Theories of Failure
Failure is a part of the human condition. Various theories related to motivation have attempted to explain the reasons why students fail in school activities. Students can fail to meet the expectations of the teacher or themselves.
Students who measure success based on external factors, such as a class performance, fail due to a lack of intrinsic motivation. Perceived failure, too, can be a powerful entity that controls the student and results in decreased motivation, lack of confidence, and unrealistic expectations.
Learned Helplessness Theory
Learned helplessness is the belief that behavior does not influence academic success. The student believes his behavior has no bearing on his success and that he lacks control of outcomes or results.

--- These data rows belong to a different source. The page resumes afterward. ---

import Summits.BirchSwinnertonDyer.BirchSwinnertonDyer.Theorems.SchneiderFreeAdditiveX3JointLowerTransport
import Summits.BirchSwinnertonDyer.Rank1Residual.Additive.RamifiedTwistTamagawa
import Summits.BirchSwinnertonDyer.Rank1Residual.X11b.CastellaErratumTwistUnits
import Literature.NumberTheory.EllipticCurves.PAdicGrossZagierConstantTermProofs
import HarnessLib

/-!
# Route `SchneiderFreeAdditiveX3` (rung K1 door), item `JointLowerManin` (stmt-BirchSwinnertonDyer-19180):
# Tamagawa and twist-unit EQUALITIES along the Heegner twist at EVERY odd prime (no `p ∤ d_K`)

Seat `bsd-schneider-door-c5` (cell `bsd-schneider-ideate`), gen 3 — the arithmetic behind the three
REGISTERED BC3 stubs of the item (§3 here: `stub_tamagawa_twist_heegner_odd` verbatim; the other two in
`…JointLowerManinStubs.lean`). Gen 0 closed the item
through the INEQUALITIES `ord_p ∏c(E) ≤ ord_p ∏c(E^{d_K})` (`padicValNat_tamagawaProduct_le_twist_of_heegner`)
and `0 ≤ v_p(u)` (`padicValRat_u_nonneg_of_twist_minimal_of_odd`); here are the EQUALITIES, at every odd
prime `p`, with NO hypothesis `p ∤ d_K`:

* §1 `padicValNat_localTamagawaNumber_twist_eq_of_heegner_odd` /
  `padicValNat_tamagawaProduct_twist_eq_of_heegner_odd` — `ord_p c_ℓ(E^{d_K}) = ord_p c_ℓ(E)` at every
  prime `ℓ`, and `ord_p ∏_ℓ c_ℓ(E^{d_K}) = ord_p ∏_ℓ c_ℓ(E)`, for `K` imaginary quadratic with odd `d_K`
  satisfying the Heegner hypothesis for `N_E`, ANY equation `Wd = Cd • E^{(d_K)}` and every odd `p`. The
  tree's `X2.padicValNat_tamagawaProduct_twist_of_heegner_of_odd` carries `p ∤ d_K`, used only to push a
  prime `ℓ ∣ d_K` to `ℓ ≥ 5` in the type-`I₀*` branch; additive-p4's
  `Additive.tamagawaNumberAt_twist_of_semistable_mem` (Tate's algorithm Steps 6–7 in the kernel:
  `c ∈ {1, 2, 4}` at the ramified twist of a good ODD place, `ℓ = 3` included) removes it.
* §2 `padicValRat_u_eq_zero_of_twist_minimal_of_good_of_odd` /
  `padicValRat_u_eq_zero_of_twist_minimal_of_heegner_odd` — `v_p(u(Cd)) = 0` for a globally minimal
  model `Wd = Cd • E^{(d)}` at every odd `p`: at a good prime `p` with `p² ∤ d` because
  `0 ≤ v_p Δ(Wd) = −12 v_p(u) + 6 v_p(d) + v_p Δ_min(E) ≤ −12 v_p(u) + 6` and `0 ≤ v_p(u)`; at `p ∣ N_E`
  because `p` splits in the Heegner field (tree `X11b.padicValRat_u_eq_zero_of_twist_minimal_of_splitsIn`).

Elementary local arithmetic; theorems only; nothing asserted; the item is already closed. HONEST FRAMING:
BSD is not advanced by any of this.

References: [JetchevSkinnerWan2017] §7.3.1 (eq:tamK), §7.4.1 (arXiv:1512.06894 pp. 29–31);
[SilvermanATAEC1994] IV.9.4 Steps 6–7, Table 4.1, Cor. IV.9.2(d); [SilvermanAEC2009] VII.1 Prop. 1.3 and
Remark 1.1, VII.5 Prop. 5.1, X.5 Cor. 5.4.
-/

set_option autoImplicit false
-- project-wide summit namespace `Summit.BirchSwinnertonDyer.BirchSwinnertonDyer.…` (summit = problem) trips the linter
set_option linter.dupNamespace false

noncomputable section

open scoped Classical

open IsDedekindDomain NumberField Rat.HeightOneSpectrum WeierstrassCurve
  Literature.NumberTheory.EllipticCurves Literature.NumberTheory.EllipticCurves.ModularForms
  Literature.NumberTheory.QuadraticFields Literature.NumberTheory.EllipticCurves.Rank1Residual
  Literature.NumberTheory.EllipticCurves.Rank1Residual.Typed
  Summit.BirchSwinnertonDyer.Rank1Residual

namespace Summit.BirchSwinnertonDyer.BirchSwinnertonDyer.Theorems.SchneiderFree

He is bound to fail.
Repeated failures resulting from a learning disability, lack of confidence or effort can cause a learned helplessness. In this case, the student gives up easily on school tasks and studying, and does not believe that it is in his power to get out of a cycle of failure.
Perception can be powerful even if it does not always depict reality. Students who lack confidence possess an underlying belief that they are not good at a particular subject. Rather than blame such external factors as poor teaching or an illness, they blame their lack of ability.

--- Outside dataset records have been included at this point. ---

import Literature.NumberTheory.GaloisRepresentations.SemiLocalArchimedeanDecomposition
import Literature.NumberTheory.GaloisRepresentations.UnitIdelesHerbrand
import Literature.NumberTheory.GaloisRepresentations.LocalGaloisModel
import HarnessLib

/-!
# The distinguished infinite place `w_v ∣ v` cut out by `K̄ → K̄_v` and the `K_v`-embedding `E_{w_v} → K̄_v`
# extending `ι_v ∘ ιE` (Cassels–Fröhlich VII §1.1 at the archimedean places; Neukirch II (8.1)–(8.3))

Topic `NumberTheory/GaloisRepresentations`; namespace `Literature.NumberTheory.GaloisRepresentations.IdeleReadout`
(`ArchHerbrand` and the scoped `NumberField.LiesOver` algebra structures are opened).  Definitions with bodies (CHOICES,
packaged) and theorems; NO named fact, no `sorry`, no instance, no notation; number fields in `Type`.  The archimedean
twin of door-c5 g17's `CompletionCompositumEmbedding.lean`, obtained from the engine `LocalGaloisModel.lean`.

Why (Route A of crux `AnticycControlAdditiveK`, item 19295; door-c6 g16 presentation road, (R-def)/(R3) at the
INFINITE places).  For a finite Galois `E/K` with `ιE : E → K̄` and an infinite place `v` of `K`, the readout at `v`
of an idèle-valued homomorphism and its assembly from local data need ONE infinite place `w_v ∣ v` of `E` and an
embedding `E_{w_v} → K̄_v` (`K̄_v = AlgebraicClosure K_v`, `K_v = v.Completion`) extending `ι_v ∘ ιE`, on which
`Γ_{K_v}` acts through the decomposition group `Stab(w_v)`.  Construction: take any `w₀ ∣ v` (`ArchHerbrand.placeOver`)
and any `K_v`-embedding `φ₀ : E_{w₀} → K̄_v` (`IsAlgClosed.lift`; `E_{w₀}/K_v` is finite Galois, door-c6
`ArchHerbrand.isGalois_completion`); the two `K`-embeddings `φ₀|_E` and `ι_v ∘ ιE` of the normal `E` differ by
`σ ∈ Gal(E/K)` (`φ₀ e = ι_v ιE (σ e)`); put `w_v := σ • w₀` and `archPlaceEmb := φ₀ ∘ (σ⁻¹)_{w_v}` (Galois transport of
completions, `galInfiniteCompletionMap`, `K_v`-linear by density of `K`).  The equivariance, the surjectivity
`Γ_{K_v} ↠ Stab(w_v)` and the image characterisation are the engine `LocalModel` fed with `δ = ArchHerbrand.archDecompHom`
(bijective: `archDecompMulEquiv`).

## What is formalised (`K E : Type`, `[IsGalois K E]`, `ιE : E →ₐ[K] K̄`, `v : InfinitePlace K`)

* §1 `galInfiniteCompletionMap_algebraMap_of_isOver` (Galois transport between completions at two places over `v` is
  `K_v`-linear), `archBasePlace`, `archBaseEmb`, `exists_algEquiv_archBaseEmb_eq`.
* §2 **`archEmbPlace v ιE : InfinitePlace E`** (`w_v`), `isOver_archEmbPlace`, `liesOver_archEmbPlace`,
  **`archPlaceEmb v ιE : E_{w_v} →+* K̄_v`**, `archPlaceEmb_algebraMap'` (`K_v`-linear),
  **`archPlaceEmb_coe`** (`archPlaceEmb e = ι_v (ιE e)`), `archPlaceEmb_injective`.
* §3 (engine) **`galRestrictField_smul_archEmbPlace`** (`d|_E ∈ Stab(w_v)`), `archGalRestrictStab` (+ `_surjective`),
  **`archPlaceEmb_galInfiniteCompletionMap`** (`archPlaceEmb (g_{w_v} y) = d • archPlaceEmb y` for `g = d|_E`),
  `smul_archPlaceEmb_of_galRestrictField_eq_one`, **`exists_archPlaceEmb_eq_of_forall_smul`**.

## References
* J. W. S. Cassels, A. Fröhlich (eds.), *Algebraic Number Theory* (1967), Ch. VII (Tate) §1.1, Prop. 1.2. [CasselsFrohlichANT1967]
* J. Neukirch, *Algebraic Number Theory* (1999), Ch. II (8.1)–(8.3). [NeukirchANT1999]
* D. Harari, *Galois Cohomology and Class Field Theory* (2020), §13.1. [Harari2020]
-/

noncomputable section

open NumberField NumberField.InfinitePlace Field
open Literature.NumberTheory.Automorphic
open scoped NumberField.LiesOver

namespace Literature.NumberTheory.GaloisRepresentations

namespace IdeleReadout

open ArchHerbrand

variable {K : Type} [Field K] {E : Type} [Field E] [Algebra K E] [FiniteDimensional K E] [IsGalois K E]
variable (v : InfinitePlace K) (ιE : E →ₐ[K] AlgebraicClosure K)

/-! ## §1. Galois transport between completions over `v` is `K_v`-linear; a base place and a base embedding -/

omit [FiniteDimensional K E] [IsGalois K E] in
/-- `LiesOver` from `IsOver` (the scoped `K_v`-algebra structure on `E_w` becomes available). [cite: CasselsFrohlichANT1967, Ch. VII §1.1] -/
theorem liesOver_of_isOver {w : InfinitePlace E} (hw : IsOver E v w) : w.1.LiesOver v.1 :=
  ⟨congrArg Subtype.val hw⟩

Their perception is internally based and considered stable over time because it is perceived as an innate deficit. Inevitably, the student does not attempt to change what she perceives as an innate deficiency. For example, the student who does not perform well in math expects to fail if she believes she was born not good in math.
Goal Orientation Theory
Students with a performance goal orientation focus on external appearances and measure themselves against others. They have a need to feel superior and protect their ego even if it means failing.
The emphasis is on competition. They are not as likely to seek help because this may make it appear that they need help. They do not want to admit to lacking ability. These students are less apt to try challenging tasks for fear of appearing incompetent.
For example, if they fail a science exam, they judge their success on the class average rather than seeking out ways to improve their score the next time. A lack of problem-solving skills and attention to setting goals and improving scores results in failure on subsequent exams in school.
Self-determination is associated with intrinsic motivation. Loss of choice and autonomy results in a student who lacks intrinsic motivation. Without this internal drive, the student is less apt to put forth the effort needed to pass.
Students who are given too many external motivators and not enough opportunity to feel purposeful or engage in an activity that is meaningful, lack motivation and are more likely to fall behind and eventually fail academically.